Gazeta Mercantil - São Paulo

Durval Guimarães

18/05/2005


É difícil entender a motivação dos que lutam contra a TRANSPOSIçãO do Rio São Francisco. Nasci e atravessei a infância no Vale do Jequitinhonha, essa sofrida região incluída, sem méritos, na lista dos lugares mais atrasados do planeta. Naquela época, como agora, a miséria não conhecia limites, mas era a carência de serviços públicos - essa sim - que alcançava todo mundo. Rico ou pobre, ninguém tinha água encanada, luz elétrica ou hospital.

A iluminação regular só chegou em minha cidade quando eu já havia completado 25 anos e não morava mais lá. Por isso, todos os jovens aceitávamos com naturalidade o nosso repetido destino.

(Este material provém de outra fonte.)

import Mathlib.Data.ZMod.Basic
import HarnessLib

/-!
# Asymmetric aperiodic CM halves of `ℤ/2n` (`n ≥ 6`)

COR-CM (cell `pub-hodgecm2`), binder seat b04 (gen 22), count-neutral claim GALOIS-DIHEDRAL, part II — the
combinatorial input of the MIRROR TYPES of part I (`CorCM/GaloisDihedralMirrorTypes`).  KERNEL ONLY: theorems; no
definition, no named fact, no `sorry`.  Mathlib only.  `HC_CM` is neither used nor claimed.

A CM HALF of `ℤ/2n` is a subset `S` with `k ∈ S ⟺ k + n ∉ S` (one element of each pair `{k, k + n}`; these are the
CM types of the cyclic subgroup `⟨r⟩ ≅ ℤ/2n` of the dihedral group of order `4n` read on the exponents, complex
conjugation `= rⁿ`).  It is APERIODIC if no translate `j + S`, `j ≠ 0`, equals `S`, and ASYMMETRIC if no reflection
`u − S` equals `S`.  The mirror type `r(S) ⊔ {s rᵐ : t − m ∈ S}` of part I has trivial left stabiliser in the dihedral
group exactly when `S` is aperiodic and asymmetric (part I §3).  Seat census (`scratch/g22b.py`): the numbers of
aperiodic asymmetric CM halves of `ℤ/2n` for `n = 2, …, 10` are `0, 0, 0, 0, 24, 28, 128, 252, 720` — they exist iff
`n ≥ 6`.  This file gives the explicit family
`S(n) = {0, 1, 3, 4, …, n − 1} ∪ {n + 2} = {k : (k < n ∧ k ≠ 2) ∨ k = n + 2}` (residues read in `[0, 2n)`; the
interval `[0, n)` with the point `2` replaced by its antipode `n + 2`) and proves, for `n ≥ 6`:

* §1 `val` bookkeeping in `ZMod N` (`val_add_natCast_eq`, `val_natCast_sub_eq`);
* §2 `exists_half` (the set exists), `half_mem_add_iff` (CM half: `k ∈ S ↔ k + n ∉ S`, `n ≥ 3`);
* §3 `half_aperiodic` (`j ≠ 0 ⟹ ∃ k, ¬(k ∈ S ↔ j + k ∈ S)`: from `1 ∈ S` twice, `(j+1) + (1−j) = 2` has no solution
  in `S × S` other than `1 + 1`), `half_asymmetric` (`∀ u, ∃ k, ¬(k ∈ S ↔ u − k ∈ S)`: the memberships of
  `u − 1, u − 2, u − 3, u − 5` force `u = 4` and then `u − 5 = −1 ∉ S`; uses `5 ∈ S`, i.e. `n ≥ 6`).

All proofs: membership is a statement about `k.val ∈ [0, 2n)`, and `omega` closes the residue arithmetic.

## References

* [Shimura1998] G. Shimura, *Abelian Varieties with Complex Multiplication and Modular Functions*, §8.2 Prop. 26
  (left stabiliser of a CM type).
* [Dodson1984] B. Dodson, *The structure of Galois groups of CM-fields*, Trans. AMS 283 (1984), §3.3.1 (C).

Provenance: Literature home (family `hodge`, namespace `Literature.NumberTheory.ComplexMultiplication.CyclicAsymmetricHalves`) of the Summits-side `CorCM/CyclicAsymmetricCMHalves` (cell `pub-hodgecm2`, COR-CM; all its imports are `Literature/` and Mathlib), which `Literature/` may not import; theorems only, no named fact, no definition. Nothing here bears on `HC_CM`. Lane `lit-hodgefound` (Layer A3: CM types, their Kubota ranks and Galois combinatorics), seat p20.
-/

namespace Literature.NumberTheory.ComplexMultiplication.CyclicAsymmetricHalves

/-! ## §1 `val` bookkeeping in `ZMod N` -/

section Val

variable {N : ℕ} [NeZero N]

/-- `(x + c).val` for a natural number `c < N`. [cite: Shimura1998, §8.2 Prop. 26] -/
theorem val_add_natCast_eq (x : ZMod N) {c : ℕ} (hc : c < N) :
    (x + (c : ZMod N)).val = if x.val + c < N then x.val + c else x.val + c - N := by
  rw [ZMod.val_add, ZMod.val_natCast, Nat.mod_eq_of_lt hc]
  split_ifs with h
  · exact Nat.mod_eq_of_lt h
  · have hx := x.val_lt
    rw [Nat.mod_eq_sub_mod (by omega), Nat.mod_eq_of_lt (by omega)]

/-- `(c - x).val` for a natural number `c < N`. [cite: Shimura1998, §8.2 Prop. 26] -/
theorem val_natCast_sub_eq (x : ZMod N) {c : ℕ} (hc : c < N) :
    ((c : ZMod N) - x).val = if x.val ≤ c then c - x.val else c + N - x.val := by
  have hx := x.val_lt
  by_cases hx0 : x = 0
  · subst hx0
    simp only [sub_zero, ZMod.val_zero, Nat.zero_le, if_true, Nat.sub_zero]
    rw [ZMod.val_natCast, Nat.mod_eq_of_lt hc]
  · rw [sub_eq_add_neg, ZMod.val_add, ZMod.val_natCast, Nat.mod_eq_of_lt hc, ZMod.neg_val, if_neg hx0]
    split_ifs with h
    · rw [show c + (N - x.val) = N + (c - x.val) by omega, Nat.add_mod_left, Nat.mod_eq_of_lt (by omega)]
    · rw [Nat.mod_eq_of_lt (by omega)]
      omega

/-- `(x - c).val` for a natural number `c < N`. [cite: Shimura1998, §8.2 Prop. 26] -/
theorem val_sub_natCast_eq (x : ZMod N) {c : ℕ} (hc : c < N) :
    (x - (c : ZMod N)).val = if c ≤ x.val then x.val - c else x.val + N - c := by
  have hx := x.val_lt
  rcases Nat.eq_zero_or_pos c with rfl | hc0
  · simp
  · have hcast : (x - (c : ZMod N)) = x + ((N - c : ℕ) : ZMod N) := by
      rw [Nat.cast_sub hc.le, ZMod.natCast_self, zero_sub, sub_eq_add_neg]
    rw [hcast, val_add_natCast_eq x (show N - c < N by omega)]
    split_ifs <;> omega

omit [NeZero N] in
/-- `(c : ZMod N).val = c` for `c < N`. [cite: Shimura1998, §8.2 Prop. 26] -/
theorem val_natCast_of_lt' {c : ℕ} (hc : c < N) : ((c : ZMod N)).val = c := by
  rw [ZMod.val_natCast, Nat.mod_eq_of_lt hc]

end Val

/-! ## §2 The explicit half and its CM property -/

section Half

variable {n : ℕ} [NeZero n] {S : Finset (ZMod (2 * n))}

/-- **The explicit half exists** as a finite subset of `ℤ/2n`: `k ∈ S ↔ (k.val < n ∧ k.val ≠ 2) ∨ k.val = n + 2`.
 [cite: Shimura1998, §8.2 Prop. 26] -/
theorem exists_half (n : ℕ) [NeZero n] :
    ∃ S : Finset (ZMod (2 * n)), ∀ k : ZMod (2 * n), k ∈ S ↔ (k.val < n ∧ k.val ≠ 2) ∨ k.val = n + 2 :=
  ⟨Finset.univ.filter fun k => (k.val < n ∧ k.val ≠ 2) ∨ k.val = n + 2, fun k => by simp⟩

omit [NeZero n] in
/-- Membership of a natural number `c < 2n` (e.g. `0, 1, 3, 5 ∈ S`, `2 ∉ S` for `n ≥ 6`). [cite: Shimura1998, §8.2 Prop. 26] -/
theorem natCast_mem_half_iff (hS : ∀ k : ZMod (2 * n), k ∈ S ↔ (k.val < n ∧ k.val ≠ 2) ∨ k.val = n + 2)
    {c : ℕ} (hc : c < 2 * n) : (c : ZMod (2 * n)) ∈ S ↔ (c < n ∧ c ≠ 2) ∨ c = n + 2 := by
  rw [hS, val_natCast_of_lt' hc]

/-- **`S` is a CM half: `k ∈ S ↔ k + n ∉ S`** (`n ≥ 3`, so that `n + 2 < 2n`). [cite: Shimura1998, §8.2 Prop. 26] -/
theorem half_mem_iff_add_not_mem (h3 : 3 ≤ n)
    (hS : ∀ k : ZMod (2 * n), k ∈ S ↔ (k.val < n ∧ k.val ≠ 2) ∨ k.val = n + 2) (k : ZMod (2 * n)) :
    k ∈ S ↔ k + (n : ZMod (2 * n)) ∉ S := by
  have hk := k.val_lt
  rw [hS, hS, val_add_natCast_eq k (show n < 2 * n by omega)]
  split_ifs with h <;> omega

/-- The same with the summands commuted: `k ∈ S ↔ n + k ∉ S`. [cite: Shimura1998, §8.2 Prop. 26] -/
theorem half_mem_iff_nat_add_not_mem (h3 : 3 ≤ n)
    (hS : ∀ k : ZMod (2 * n), k ∈ S ↔ (k.val < n ∧ k.val ≠ 2) ∨ k.val = n + 2) (k : ZMod (2 * n)) :
    k ∈ S ↔ (n : ZMod (2 * n)) + k ∉ S := by
  rw [add_comm]; exact half_mem_iff_add_not_mem h3 hS k

/-- `S` is nonempty: `0 ∈ S`. [cite: Shimura1998, §8.2 Prop. 26] -/
theorem zero_mem_half (hS : ∀ k : ZMod (2 * n), k ∈ S ↔ (k.val < n ∧ k.val ≠ 2) ∨ k.val = n + 2) :
    (0 : ZMod (2 * n)) ∈ S := by
  rw [hS, ZMod.val_zero]
  have := NeZero.ne n
  omega

/-! ## §3 Aperiodic and asymmetric (`n ≥ 6`) -/

/-- **`S` is APERIODIC**: no translate `j + S` with `j ≠ 0` equals `S`.  (If `k ∈ S ↔ j + k ∈ S` for all `k`, then
`k = 1` and `k = 1 - j` put `j + 1` and `1 - j` in `S`; two elements of `S` with sum `2` are both `1`, so `j = 0`.)
[cite: Shimura1998, §8.2 Prop. 26] -/
theorem half_aperiodic (h6 : 6 ≤ n)
    (hS : ∀ k : ZMod (2 * n), k ∈ S ↔ (k.val < n ∧ k.val ≠ 2) ∨ k.val = n + 2) {j : ZMod (2 * n)} (hj : j ≠ 0) :
    ∃ k : ZMod (2 * n), ¬ (k ∈ S ↔ j + k ∈ S) := by
  by_contra hall
  push Not at hall
  have hb := j.val_lt
  have hb0 : j.val ≠ 0 := fun h => hj ((ZMod.val_eq_zero j).1 h)
  have h1 : ((1 : ℕ) : ZMod (2 * n)) ∈ S := (natCast_mem_half_iff hS (by omega)).2 (Or.inl ⟨by omega, by omega⟩)
  -- `j + 1 ∈ S`
  have hA := (hall ((1 : ℕ) : ZMod (2 * n))).1 h1
  rw [hS, val_add_natCast_eq j (show 1 < 2 * n by omega)] at hA
  -- `1 - j ∈ S`
  have hB := (hall (((1 : ℕ) : ZMod (2 * n)) - j)).2 (by rwa [add_sub_cancel])
  rw [hS, val_natCast_sub_eq j (show 1 < 2 * n by omega)] at hB
  split_ifs at hA hB <;> omega

/-- **`S` is ASYMMETRIC**: no reflection `u - S` equals `S`.  (The memberships of `u - 1`, `u - 3`, `u - 5 ∈ S` and
`u - 2 ∉ S` are contradictory: the first three with the last force `u = 4`, and `4 - 5 = -1 ∉ S`; here `5 ∈ S` needs
`n ≥ 6` — for `n ≤ 5` every CM half of `ℤ/2n` IS symmetric.) [cite: Shimura1998, §8.2 Prop. 26] -/
theorem half_asymmetric (h6 : 6 ≤ n)
    (hS : ∀ k : ZMod (2 * n), k ∈ S ↔ (k.val < n ∧ k.val ≠ 2) ∨ k.val = n + 2) (u : ZMod (2 * n)) :
    ∃ k : ZMod (2 * n), ¬ (k ∈ S ↔ u - k ∈ S) := by
  by_contra hall
  push Not at hall
  have ha := u.val_lt
  have h1 : ((1 : ℕ) : ZMod (2 * n)) ∈ S := (natCast_mem_half_iff hS (by omega)).2 (Or.inl ⟨by omega, by omega⟩)
  have h3 : ((3 : ℕ) : ZMod (2 * n)) ∈ S := (natCast_mem_half_iff hS (by omega)).2 (Or.inl ⟨by omega, by omega⟩)
  have h5 : ((5 : ℕ) : ZMod (2 * n)) ∈ S := (natCast_mem_half_iff hS (by omega)).2 (Or.inl ⟨by omega, by omega⟩)
  have h2 : ((2 : ℕ) : ZMod (2 * n)) ∉ S := fun h =>
    by have := (natCast_mem_half_iff hS (show 2 < 2 * n by omega)).1 h; omega
  have hA := (hall ((1 : ℕ) : ZMod (2 * n))).1 h1
  have hB := (hall ((3 : ℕ) : ZMod (2 * n))).1 h3
  have hC := (hall ((5 : ℕ) : ZMod (2 * n))).1 h5
  have hD : u - ((2 : ℕ) : ZMod (2 * n)) ∉ S := fun h => h2 ((hall _).2 h)
  rw [hS, val_sub_natCast_eq u (show 1 < 2 * n by omega)] at hA
  rw [hS, val_sub_natCast_eq u (show 3 < 2 * n by omega)] at hB
  rw [hS, val_sub_natCast_eq u (show 5 < 2 * n by omega)] at hC
  rw [hS, val_sub_natCast_eq u (show 2 < 2 * n by omega)] at hD
  split_ifs at hA hB hC hD <;> omega

end Half

end Literature.NumberTheory.ComplexMultiplication.CyclicAsymmetricHalves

Concluído o curso primário ou, no máximo, o ginásio, era hora de pôr o pé na estrada e se mudar para a capital. Ali, prosseguia-se nos estudos, arrumava-se uma profissão ou uma beirada na sombra aconchegante da burocracia. Poucos retornam, a não ser para festas juninas ou para enterrar parentes.

Não havia indústrias na região, exatamente como hoje, porque não existia eletricidade. A luz citada no parágrafo anterior apenas ilumina, mas não tem energia para movimentar muitas máquinas. Por isso, o Vale do Jequitinhonha continua imobilizado onde sempre esteve, com suas estatísticas desesperadas e menos de 2% do PIB de Minas Gerais.

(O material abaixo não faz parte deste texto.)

import Mathlib.Analysis.InnerProductSpace.Basic
import Mathlib.Algebra.Order.Chebyshev
import Mathlib.Analysis.SpecialFunctions.Sqrt
import Mathlib.Topology.Order.Basic
import Mathlib.Topology.Order.Compact
import Literature.Geometry.Lorentzian.StationaryVacuumRigidity
import Literature.Geometry.Lorentzian.CompleteStationaryVacuumFlat
import Literature.Geometry.Manifold.CompleteFlow
import HarnessLib

/-!
# Anderson's rigidity theorem (Anderson 2000, Thm. 0.1): the elementary layer of the printed proof

Sibling proof file of `StationaryVacuumRigidity.lean` (named fact
`Literature.Geometry.Lorentzian.Anderson2000_stationaryVacuum_flat`, [Anderson2000, Thm. 0.1]:
"a geodesically complete, chronological, stationary vacuum space-time is flat"). The discharge
`Anderson2000_stationaryVacuum_flat_holds` is NOT here yet: the printed proof (Anderson, AHP 1
(2000) 977–994 = arXiv:gr-qc/0001091, §1–§2) rests on layers of Riemannian geometry and geometric
analysis absent from Mathlib and from `Literature/` — the orbit-space reduction `M → S = M/ℝ` of a
chronological stationary space-time and the reduced vacuum system (1.3)–(1.6), the conformal
change `ḡ = u² g_S` and the harmonic Ernst map `E = (φ, u²) : (S, ḡ) → H²(−1)` (§2, (2.1)–(2.11)),
the Eells–Sampson/Eells–Lemaire Bochner formula (2.13), an Omori–Yau-type maximum principle on
complete manifolds of bounded curvature, and Cheeger–Gromov convergence / Fukaya collapse theory
with elliptic regularity (Lemmas 1.3–1.5). What IS formalised here, verbatim and in the printed
order, is the elementary (pointwise-algebraic and real-analysis) content of **Step I of §2**, into
which those inputs are plugged:

* `Anderson2000.sum_gram_two_minors_eq`, `Anderson2000.sum_gram_two_minors_nonneg`: for a frame
  `w i = E_*(e_i)` the double sum `Σᵢⱼ (⟨wᵢ,wᵢ⟩⟨wⱼ,wⱼ⟩ − ⟨wᵢ,wⱼ⟩²)` — which is
  `−Σᵢⱼ (E*R₋₁)(eᵢ,eⱼ,eⱼ,eᵢ)` for a target of constant curvature `−1` — equals
  `(Σᵢ ⟨wᵢ,wᵢ⟩)² − Σᵢⱼ ⟨wᵢ,wⱼ⟩²` and is `≥ 0` (Cauchy–Schwarz), Anderson (2.15);
* `Anderson2000.claim_2_14`, `Anderson2000.claim_2_15`, `Anderson2000.energy_eq_trace`:
  with `P = E*(g₋₁)` the Gram matrix of the frame, `r̄ = ½ P` ((2.10)) and `s̄ = tr r̄`, one has
  `⟨r̄, E*(g₋₁)⟩ = 2|r̄|²` (2.14), `−Σ (E*R₋₁)(eᵢ,eⱼ,eⱼ,eᵢ) = 4(s̄² − |r̄|²) ≥ 0` (2.15) and
  `e(E) = ½ Σ ⟨wᵢ,wᵢ⟩ = s̄` (2.11);
* `Anderson2000.trace_sq_le_card_mul_normSq`: `(tr A)² ≤ n · |A|²` for an `n × n` real array
  (so `s̄² ≤ 3 |r̄|²` on the `3`-manifold `S`: "`|r̄|²(xᵢ) → 0` … forces `e(E)(xᵢ) = s̄(xᵢ) → 0`");
* `Anderson2000.eq_zero_of_isMaximizingSeq_tendsto_zero`: a non-negative function bounded above
  whose values along a maximizing sequence tend to `0` vanishes identically ("since `xᵢ` is a
  maximizing sequence, this is only possible if `e(E) ≡ 0`");
* `Anderson2000.stepI_energy_density_eq_zero`: **the last paragraph of Step I** assembled — from
  the Bochner identity in the substituted form `Δ̄e = |∇̄DE|² + 2|r̄|² + 4(s̄² − |r̄|²)` with
  `e = s̄`, the pointwise facts above, boundedness of `e` and a maximizing sequence `xᵢ` with
  `Δ̄e(xᵢ) ≤ εᵢ → 0`, conclude `e ≡ 0` (whence `E` is constant, `u = const`, `φ = const`, and
  `(M, g)` is flat — the geometric translation is again outside this file);
* **Step II, pointwise** (`Anderson2000.claim_2_21`, `.middle_term_eq`, `.claim_2_23`,
  `.claim_2_24`, `.h_eq_zero_iff`): the chain of substitutions (2.20) → (2.24) at a point of `S`,
  with the calculus rules (product and chain rule for `Δ`, `d(u⁻²h)`, the conformal relation
  (2.17)) and the field equation (1.4)+(1.7) as instantiated hypotheses over the inner product
  space `(TₓS, g_S)`: `Δh − 3⟨dlog u, dh⟩ = u⁴|∇̄DE|² + 2u⁴(s̄² − |r̄|²) ≥ 0`, and `h = 0 ⇔
  du = 0 ∧ dφ = 0` (the reading of (2.25)).
* **Lemma 1.5, point selection** (`Anderson2000.exists_point_selection`,
  `Anderson2000.exists_blowup_points`): the "point-picking" step (1.19)–(1.21) of the blow-up
  argument, for a continuous `f ≥ 0` (`= |r|`) on a metric space with compact closed balls
  (`= (S, g_S)` complete): almost-maximal points `yᵢ` with `f(yᵢ) → ∞`, rescaled distance to the
  boundary `→ ∞`, and `f ≤ 4 f(yᵢ)` on the half-radius ball; the Cheeger–Gromov / collapse limit
  (Lemmas 1.3–1.4) is not formalised.
* **§0 set-up in the tree's vocabulary** (`Anderson2000.velocity_of_isMIntegralCurve`,
  `.isFutureTimelikeCurveOn_of_isMIntegralCurve`, `.injective_of_isMIntegralCurve`,
  `.exists_free_globalFlow`): under `𝓢.IsStationaryKilling X₀ univ` the integral curves of `X₀`
  are future-directed timelike curves; the chronology condition makes every orbit an injective
  line; and by `Literature.Geometry.Manifold.exists_contMDiff_globalFlow_of_complete` the complete
  field `X₀` generates a smooth global flow `θ : ℝ × M → M` (Anderson's "smooth 1-parameter group
  `G ≈ ℝ` … whose orbits are time-like curves"), acting freely. That the flow acts by isometries,
  and that the orbit space `S = M/ℝ` is a smooth Hausdorff `3`-manifold (chronology, [Ha]) with the
  quotient metric `g_S`, are NOT formalised (no such theory in the tree).
* **Duplicate vendoring recorded** (`Anderson2000.stationaryVacuum_flat_iff_completeStationaryVacuumFlat`,
  `Iff.rfl`): the named fact `Anderson2000_completeStationaryVacuumFlat` of
  `CompleteStationaryVacuumFlat.lean` (landed 35 minutes after `StationaryVacuumRigidity.lean`, from
  a different cite item) is syntactically the same proposition as
  `Anderson2000_stationaryVacuum_flat`; the bridge makes a future discharge of either close both.

Nothing here introduces a definition or a named fact (D-0026): all statements are closed lemmas over
Mathlib's real inner product spaces, finite sums and filters.

## References

* [Anderson2000] M. T. Anderson, *On stationary vacuum solutions to the Einstein equations*,
  Ann. Henri Poincaré 1 (2000) 977–994, arXiv:gr-qc/0001091: Thm. 0.1; §2, Step I, (2.10)–(2.16)
  and the paragraph following (2.16).
* J. Eells, L. Lemaire, *A report on harmonic maps*, Bull. LMS 10 (1978), (3.12) (the Bochner
  formula quoted as (2.13)).
-/

noncomputable section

Desta forma, vejo com perplexidade os movimentos supostamente sociais que tentaram impedir a construção da barragem de Irapé, a única até hoje no Rio Jequitinhonha, em território mineiro. A Companhia Energética de Minas Gerais (Cemig), que é estatal, enfrentou uma campanha gigantesca para realizar a obra. Entre outros argumentos, alegaram que a represa iria desalojar populações, como se isso não estivesse ocorrendo há décadas, exatamente porque não existem as barragens. Concluída aquela obra magnífica, a empresa enfrenta a mesma dificuldade para encher o lago e colocar as turbinas em operação.

Idêntica perplexidade me impede, igualmente, de entender a motivação dos que lutam contra a TRANSPOSIçãO do Rio São Francisco. Conheci o Nordeste nas páginas da revista "O Cruzeiro" e suas fotos estarrecedoras, de gente morrendo de fome e sede no sertão. Já na universidade, perdi a conta dos espetáculos de protesto contra a miséria. Agora, reconheço nas fotos de políticos e ambientalistas do presente muitos daqueles colegas indignados com a sorte nordestina.

Tenho conhecimento da existência de alguns estudos técnicos que condenam a TRANSPOSIçãO. Mas sei também que muitos documentos supostamente científicos são como os pareceres de certos juristas. Mudam de opinião ao sabor dos clientes. Eu que vi gado morrendo de sede e já me arrastei em romarias para pedir chuva, pergunto-me se essas pessoas que gritam contra a TRANSPOSIçãO não teriam se esquecido do bom samaritano, aquele homem generoso que, superior às diferenças e ódios, ofereceu água a um inimigo sedento. Lamento que esses samaritanos de hoje, gente que provavelmente jamais sentiu sede, prefiram deixar o Rio São Francisco escorrer para o Atlântico como uma torneira esquecida aberta.

(Gazeta Mercantil/Caderno A - Pág. 3)(Durval Guimarães - Secretário de Redação da sucursal da Gazeta Mercantil em Belo Horizonte.)